В камеру зашли три здоровых сотрудника с засученными рукавами. Нанося удары руками и ногами, при этом не скупясь на болевые приёмы, они одели Калугина в робу за одну минуту. Потом, пиная по ногам, поставили его в белый квадрат, нарисованный на полу.
– Докладывай. – сказал один из них. – Громко и чётко.
– Гражданин начальник… – тихо начал свой доклад Калугин, но сразу получил кулаком по левому уху и полетел, от удара, в стену.
– Тебе же сказали, громко и чётко. Это, что за сопли, ещё раз. – скомандовал Шмаров.
– Гражданин начальник, осужденный Калугин… – и опять получил по левому уху, и снова полетел в стену. В ухе уже зазвенело по-настоящему.
– Ты не понял, что ли?
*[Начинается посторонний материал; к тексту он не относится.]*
import Literature.MathematicalPhysics.QuantumFieldTheory.Borinsky2020.HeppSectorCoordinates
import Literature.Probability.Distributions.GaussianPiDensity
import HarnessLib

/-!
# The Hepp-sector integral of a monomial «converges precisely when» all chain partial sums are positive (Panzer, AIHPD 10 (2023) 31, §2.2 p. 42, the sentence before Proposition 2.9) — PROVED, both directions, as a statement about the extended integral `∫⁻`

Companion of `Borinsky2020/HeppSectorCoordinates.lean` (same folder, same vocabulary: the fundamental Hepp sector in the affine
chart `heppCube m = {a | 0 < a_0 ≤ a_1 ≤ ⋯ ≤ a_m ≤ 1}`, the sector variables `heppMap`, the unit box `heppUnitBox m = (0,1]^{m+1}`,
the Jacobian `∏_k β_k^k`), which PROVES the convergent half with its value — `integral_heppCube_monomial`:
`∫_{heppCube} ∏_l a_l^{s_l − 1} da = ∏_k (Σ_{l≤k} s_l)⁻¹` under the hypothesis that every partial sum `S_k = Σ_{l≤k} s_l` is positive.
This file types the word «precisely» of the source: the DIVERGENT half (`S_k ≤ 0` for some `k` ⇒ the sector integral of the
(positive) monomial is `+∞`) and the resulting equivalence, which is the per-sector form of the power-counting criterion every
Hepp-sector statement of the pub-qed TROPICAL track reads off an «exponent table» (one real exponent `S_k` per nested chain set
`{0,…,k}` of the sector; integrable iff all of them are positive).

Source [Panzer2022]: E. Panzer, "Hepp's bound for Feynman graphs and matroids", Ann. Inst. Henri Poincaré D 10 (2023) 31–119,
doi:10.4171/aihpd/126 = arXiv:1908.09820 (e-print `hepp.tex` deposited on the pub-qed HOME, `data/lit/sources/.cache/1908.09820/`,
tex l.476–491; journal page texts `…/journal-pdf-pages/AIHPD10-31-Panzer2023/p0012.txt` = p. 42), VERBATIM: "In the affine chart
x_{σ(N)} = 1, the integral over a Hepp sector can therefore be written as ∫_{0<x_{σ(1)}<⋯<x_{σ(N)}=1} ∏_{k=1}^{N−1}
x_{σ(k)}^{a_{σ(k)}−1−(D/2)(loops(G^σ_k)−loops(G^σ_{k−1}))} dx_{σ(k)}. Changing variables to y_k = x_{σ(k)}/x_{σ(k+1)}, this evaluates
to the summand in (multi-hepp-from-sectors): ∏ ∫_0^1 y_k^{(Σ_{i=1}^k a_{σ(i)})−1−(D/2) loops(G^σ_k)} dy_k = 1/(sdc(G^σ_1)⋯sdc(G^σ_{N−1})).
**This integral converges precisely when all real parts Re sdc(G^σ_1), …, Re sdc(G^σ_{N−1}) > 0 are positive.** We can summarize
this calculation as follows: Proposition [2.9]. The Mellin integrals (hepp-mellin) and (period-mellin) converge precisely for those
indices a ⊂ ℂ^N whose real part lies in the open convex polyhedral cone Λ := ⋂_{∅≠γ⊊G} {a ∈ ℝ^N : sdc_a(γ) > 0} ⊆ ℝ^N." and
(l.499) "The characterization of the convergence of Feynman integrals in terms of *power counting* conditions sdc(γ) > 0 is
fundamental for renormalization in physics [Dyson, Weinberg]."  (The same evaluation, read as a sampling density, is Volkov,
Phys. Rev. D 96 (2017) 096018 §III.C — typed in `Volkov2017/SectorIntegral.lean` — with the printed standing hypothesis "Deg(s) > 0",
§III.B (16).)

TYPING (as in the companion file; REAL exponents — the source allows complex indices and states the criterion on their real parts;
TODO(general form): complex `s` with `‖·‖`, same proofs on `Re s`): exponent vector `s : Fin (m + 1) → ℝ` (so the monomial is
`∏_l a_l^{s_l − 1}`, Panzer's `x^{a−1}` convention), chain partial sums `Σ_{l ∈ Iic k} s l` (Panzer's `sdc(G^σ_k)` once `s` carries the
graph-theoretic shifts; here arbitrary reals, exactly as in `integral_heppCube_monomial`). Because a divergent integral has no Bochner
value, the criterion is stated for the lower Lebesgue integral `∫⁻` of the (nonnegative) monomial, and, equivalently, as
`IntegrableOn`. PROVED (Mathlib + the companion file + the tree's finite-product Tonelli
`Literature.Probability.Distributions.lintegral_fin_nat_prod_eq_prod`):
* `lintegral_heppCube_eq_lintegral_heppUnitBox` — the `∫⁻` form of the companion's change of variables onto `(0,1]^{m+1}`;
* `lintegral_heppCube_monomial_eq_prod` — "this evaluates to ∏_k ∫_0^1 y_k^{S_k − 1} dy_k" (no hypothesis on `s`);
* `lintegral_unitIoc_rpow_sub_one_of_pos` / `lintegral_unitIoc_rpow_sub_one_eq_top` — `∫_0^1 y^{c−1} dy = 1/c` for `c > 0` and `= +∞`
  for `c ≤ 0` (the latter from Mathlib's `intervalIntegral.integrableOn_Ioo_rpow_iff`);
* `lintegral_heppCube_monomial` — all `S_k > 0` ⇒ `∫⁻ = ofReal (∏_k S_k⁻¹)` (the printed value, `∫⁻` form);
* **`lintegral_heppCube_monomial_eq_top`** — some `S_k ≤ 0` ⇒ `∫⁻_{heppCube} ∏_l a_l^{s_l−1} = ∞`;
* **`lintegral_heppCube_monomial_lt_top_iff`**, **`integrableOn_heppCube_monomial_iff`** — "converges precisely when all … > 0".
NOT typed: the sum over all sectors / the cone Λ of Proposition 2.9 as an intersection over subgraphs (that bookkeeping — which chain
sets occur and what their exponents are for a GRAPH — is `HeppBound.lean` / `HeppBoundFlagFormula.lean`; here one sector, arbitrary
real exponents), complex indices. (Filed by the pub-qed TROPICAL literature seat `pub-qed-trop-lit` gen 17 as the kernel object behind
the track's per-sector exponent criterion, `tropical/lit/SOURCES.md` §1.7 / A11; VALUE-FREE: an equivalence about elementary integrals,
nothing per graph or word. independent recomputation; certified where stated, statistical where stated; no new-physics claim.)
-/

namespace Literature.MathematicalPhysics.QuantumFieldTheory.Borinsky2020

open MeasureTheory Set Real
open scoped ENNReal

variable {m : ℕ}

/-! ### One-dimensional pieces: `∫_0^1 y^{c-1} dy` -/

/-- `∫⁻_{(0,1]} y^{c−1} dy = 1/c` for `c > 0` ("∫_0^1 y_k^{(Σ_{i≤k} a_{σ(i)})−1−…} dy_k = 1/sdc(G^σ_k)", one factor).
[cite: Panzer2022, §2.2 p. 42 (display before Proposition 2.9)] -/
theorem lintegral_unitIoc_rpow_sub_one_of_pos {c : ℝ} (hc : 0 < c) :
    ∫⁻ y in Ioc (0 : ℝ) 1, ENNReal.ofReal (y ^ (c - 1)) = ENNReal.ofReal c⁻¹ := by
  have hint : IntegrableOn (fun t : ℝ => t ^ (c - 1)) (Ioc 0 1) :=
    (intervalIntegrable_iff_integrableOn_Ioc_of_le zero_le_one).1
      (intervalIntegral.intervalIntegrable_rpow' (by linarith))
  rw [← ofReal_integral_eq_lintegral_ofReal hint ((ae_restrict_iff' measurableSet_Ioc).2
      (ae_of_all _ fun t ht => Real.rpow_nonneg ht.1.le _)),
    ← intervalIntegral.integral_of_le zero_le_one, integral_rpow (Or.inl (by linarith)), sub_add_cancel,
    Real.one_rpow, Real.zero_rpow hc.ne', sub_zero, one_div]

/-- `∫⁻_{(0,1]} y^{c−1} dy = +∞` for `c ≤ 0` — the divergent factor ("converges precisely when … > 0": the power `y^s` is
integrable at `0` iff `s > −1`, Mathlib's `intervalIntegral.integrableOn_Ioo_rpow_iff`). [cite: Panzer2022, §2.2 p. 42 (sentence before Proposition 2.9)] -/
theorem lintegral_unitIoc_rpow_sub_one_eq_top {c : ℝ} (hc : c ≤ 0) :
    ∫⁻ y in Ioc (0 : ℝ) 1, ENNReal.ofReal (y ^ (c - 1)) = ∞ := by
  by_contra h
  have hmeas : AEStronglyMeasurable (fun y : ℝ => y ^ (c - 1)) (volume.restrict (Ioc 0 1)) :=
    (measurable_id.pow_const _).aestronglyMeasurable
  have hfin : HasFiniteIntegral (fun y : ℝ => y ^ (c - 1)) (volume.restrict (Ioc 0 1)) := by
    rw [hasFiniteIntegral_iff_ofReal ((ae_restrict_iff' measurableSet_Ioc).2
      (ae_of_all _ fun t ht => Real.rpow_nonneg ht.1.le _))]
    exact Ne.lt_top h
  have hint : IntegrableOn (fun y : ℝ => y ^ (c - 1)) (Ioc 0 1) := ⟨hmeas, hfin⟩
  have h' := (intervalIntegral.integrableOn_Ioo_rpow_iff zero_lt_one).1 (hint.mono_set Ioo_subset_Ioc_self)
  linarith

/-! ### The sector integral as a product of one-dimensional integrals -/

/-- The `∫⁻` form of Hepp's change of variables in the affine chart (companion of `integral_heppCube_eq_integral_heppUnitBox`):
`∫⁻_{0 < a_0 ≤ ⋯ ≤ a_m ≤ 1} g(a) da = ∫⁻_{(0,1]^{m+1}} (∏_k β_k^k) · g(heppMap β) dβ`, no integrability needed.
[cite: Panzer2022, §2.2 p. 42 (changing variables to y_k = x_{σ(k)}/x_{σ(k+1)})] -/
theorem lintegral_heppCube_eq_lintegral_heppUnitBox (g : (Fin (m + 1) → ℝ) → ℝ≥0∞) :
    ∫⁻ a in heppCube m, g a =
      ∫⁻ β in heppUnitBox m, ENNReal.ofReal (∏ k : Fin (m + 1), β k ^ (k : ℕ)) * g (heppMap β) := by
  rw [← image_heppMap_heppUnitBox,
    lintegral_image_eq_lintegral_abs_det_fderiv_mul volume measurableSet_heppUnitBox
      (fun β _ => (hasFDerivAt_heppMap β).hasFDerivWithinAt) (injOn_heppMap.mono heppUnitBox_subset_heppBox) g]
  refine setLIntegral_congr_fun measurableSet_heppUnitBox fun β hβ => ?_
  rw [abs_of_pos (det_heppDeriv_pos fun j => (hβ j).1), det_heppDeriv]

/-- "Changing variables to y_k = x_{σ(k)}/x_{σ(k+1)}, this evaluates to ∏_k ∫_0^1 y_k^{S_k − 1} dy_k" — for EVERY real exponent
vector (no positivity assumed): the `∫⁻` of the sector monomial is the product of the one-dimensional `∫⁻`'s with the chain partial
sums `S_k = Σ_{l≤k} s_l`. [cite: Panzer2022, §2.2 p. 42 (display before Proposition 2.9)] -/
theorem lintegral_heppCube_monomial_eq_prod (s : Fin (m + 1) → ℝ) :
    ∫⁻ a in heppCube m, ENNReal.ofReal (∏ l, a l ^ (s l - 1)) =
      ∏ k : Fin (m + 1), ∫⁻ y in Ioc (0 : ℝ) 1, ENNReal.ofReal (y ^ ((∑ l ∈ Finset.Iic k, s l) - 1)) := by
  rw [lintegral_heppCube_eq_lintegral_heppUnitBox]
  have hcongr : ∀ β ∈ heppUnitBox m,
      ENNReal.ofReal (∏ k : Fin (m + 1), β k ^ (k : ℕ)) * ENNReal.ofReal (∏ l, heppMap β l ^ (s l - 1)) =
        ∏ k : Fin (m + 1), ENNReal.ofReal (β k ^ ((∑ l ∈ Finset.Iic k, s l) - 1)) := by
    intro β hβ
    have hpos : ∀ j, 0 < β j := fun j => (hβ j).1
    rw [← ENNReal.ofReal_mul (Finset.prod_nonneg fun k _ => pow_nonneg (hpos k).le _),
      jacobian_mul_prod_heppMap_rpow hpos s,
      ENNReal.ofReal_prod_of_nonneg fun k _ => Real.rpow_nonneg (hpos k).le _]
  rw [setLIntegral_congr_fun measurableSet_heppUnitBox hcongr, heppUnitBox_eq_pi, volume_pi, Measure.restrict_pi_pi]
  exact Literature.Probability.Distributions.lintegral_fin_nat_prod_eq_prod
    (fun _ : Fin (m + 1) => (volume : Measure ℝ).restrict (Ioc 0 1))
    (fun (k : Fin (m + 1)) (y : ℝ) => ENNReal.ofReal (y ^ ((∑ l ∈ Finset.Iic k, s l) - 1)))
    fun k => (measurable_id.pow_const _).ennreal_ofReal

/-! ### «Converges precisely when all partial sums are positive» -/

/-- **The convergent case, with its value** (`∫⁻` form of the companion's `integral_heppCube_monomial`): if every chain partial
sum `S_k = Σ_{l≤k} s_l` is positive, `∫⁻_{0 < a_0 ≤ ⋯ ≤ a_m ≤ 1} ∏_l a_l^{s_l−1} da = ∏_k 1/S_k` ("= 1/(sdc(G^σ_1)⋯sdc(G^σ_{N−1}))").
[cite: Panzer2022, §2.2 p. 42 (display before Proposition 2.9)] -/
theorem lintegral_heppCube_monomial (s : Fin (m + 1) → ℝ) (hs : ∀ k : Fin (m + 1), 0 < ∑ l ∈ Finset.Iic k, s l) :
    ∫⁻ a in heppCube m, ENNReal.ofReal (∏ l, a l ^ (s l - 1)) =
      ENNReal.ofReal (∏ k : Fin (m + 1), (∑ l ∈ Finset.Iic k, s l)⁻¹) := by
  rw [lintegral_heppCube_monomial_eq_prod, ENNReal.ofReal_prod_of_nonneg fun k _ => (inv_pos.2 (hs k)).le]
  exact Finset.prod_congr rfl fun k _ => lintegral_unitIoc_rpow_sub_one_of_pos (hs k)

/-- **The divergent case**: if SOME chain partial sum `S_k = Σ_{l≤k} s_l` is `≤ 0`, the Hepp-sector integral of the monomial is
`+∞` — the contrapositive half of "This integral converges precisely when all real parts … > 0 are positive".
[cite: Panzer2022, §2.2 p. 42 (sentence before Proposition 2.9)] -/
theorem lintegral_heppCube_monomial_eq_top (s : Fin (m + 1) → ℝ) {k : Fin (m + 1)}
    (hk : ∑ l ∈ Finset.Iic k, s l ≤ 0) :
    ∫⁻ a in heppCube m, ENNReal.ofReal (∏ l, a l ^ (s l - 1)) = ∞ := by
  have hne : ∀ j : Fin (m + 1), ∫⁻ y in Ioc (0 : ℝ) 1, ENNReal.ofReal (y ^ ((∑ l ∈ Finset.Iic j, s l) - 1)) ≠ 0 := by
    intro j
    by_cases h : 0 < ∑ l ∈ Finset.Iic j, s l
    · rw [lintegral_unitIoc_rpow_sub_one_of_pos h]
      exact (ENNReal.ofReal_pos.2 (inv_pos.2 h)).ne'
    · rw [lintegral_unitIoc_rpow_sub_one_eq_top (not_lt.1 h)]
      exact ENNReal.top_ne_zero
  rw [lintegral_heppCube_monomial_eq_prod, ← Finset.mul_prod_erase Finset.univ _ (Finset.mem_univ k),
    lintegral_unitIoc_rpow_sub_one_eq_top hk]
  exact ENNReal.top_mul (Finset.prod_ne_zero_iff.2 fun j _ => hne j)

/-- **Panzer's "converges precisely when"**, `∫⁻` form: the Hepp-sector integral of `∏_l a_l^{s_l−1}` is finite iff every chain
partial sum `Σ_{l≤k} s_l` (`k = 0,…,m`) is positive. [cite: Panzer2022, §2.2 p. 42 (sentence before Proposition 2.9); Proposition 2.9] -/
theorem lintegral_heppCube_monomial_lt_top_iff (s : Fin (m + 1) → ℝ) :
    ∫⁻ a in heppCube m, ENNReal.ofReal (∏ l, a l ^ (s l - 1)) < ∞ ↔ ∀ k : Fin (m + 1), 0 < ∑ l ∈ Finset.Iic k, s l := by
  refine ⟨fun h k => ?_, fun h => ?_⟩
  · by_contra hk
    exact h.ne (lintegral_heppCube_monomial_eq_top s (not_lt.1 hk))
  · rw [lintegral_heppCube_monomial s h]
    exact ENNReal.ofReal_lt_top

/-- The sector monomial is measurable (private helper: needed to pass between `∫⁻` and `IntegrableOn`). [folklore] -/
private theorem measurable_heppMonomial (s : Fin (m + 1) → ℝ) :
    Measurable fun a : Fin (m + 1) → ℝ => ∏ l, a l ^ (s l - 1) :=
  Finset.measurable_prod _ fun l _ => (measurable_pi_apply l).pow_const _

/-- **Panzer's "converges precisely when"**, Bochner form: `a ↦ ∏_l a_l^{s_l−1}` is integrable on the Hepp sector
`{0 < a_0 ≤ ⋯ ≤ a_m ≤ 1}` iff every chain partial sum `Σ_{l≤k} s_l` is positive (and then its integral is `∏_k (Σ_{l≤k} s_l)⁻¹`,
`integral_heppCube_monomial`). [cite: Panzer2022, §2.2 p. 42 (sentence before Proposition 2.9); Proposition 2.9] -/
theorem integrableOn_heppCube_monomial_iff (s : Fin (m + 1) → ℝ) :
    IntegrableOn (fun a : Fin (m + 1) → ℝ => ∏ l, a l ^ (s l - 1)) (heppCube m) ↔
      ∀ k : Fin (m + 1), 0 < ∑ l ∈ Finset.Iic k, s l := by
  have hnn : 0 ≤ᵐ[volume.restrict (heppCube m)] fun a : Fin (m + 1) → ℝ => ∏ l, a l ^ (s l - 1) :=
    (ae_restrict_iff' measurableSet_heppCube).2
      (ae_of_all _ fun a ha => Finset.prod_nonneg fun l _ => Real.rpow_nonneg (ha.1.1 l).le _)
  rw [← lintegral_heppCube_monomial_lt_top_iff, IntegrableOn, Integrable, hasFiniteIntegral_iff_ofReal hnn,
    and_iff_right (measurable_heppMonomial s).aestronglyMeasurable]

end Literature.MathematicalPhysics.QuantumFieldTheory.Borinsky2020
Громче, громче, ноги вместе, пятки вместе, носки тоже вместе, голову выше. Ещё раз.
Через полчаса, после внесения таких поправок в доклад, Калугин орал его как пулемёт. Чётко, громко, без запинки и вытянутый как струна. Потом был пятиминутный завтрак. Кормили по принципу – последнему пайку дали, а у первого уже забирают тару. Завтрак доесть у Калуги не получилось.
По распорядку дня началось личное время. Калугин стоял в белом квадрате и громко вслух читал правила внутреннего распорядка, которые держал перед собой. Как он должен проводить личное время, ему объяснили примерно так, как одевали в робу и учили форме доклада. Шмаров ходил вокруг него, читал лекцию и постоянно напоминал про фотосессию.
– Ты, осужденный Калугин, не думай, что один такой – здесь все такие. Ты не переживай, белой вороной не будешь. Отсидишь в ШИЗО и к своим в зону выйдешь. Один раз не пидорас! Будешь хорошо себя вести, может на работу пойдёшь, но всё зависит от твоего примерного поведения.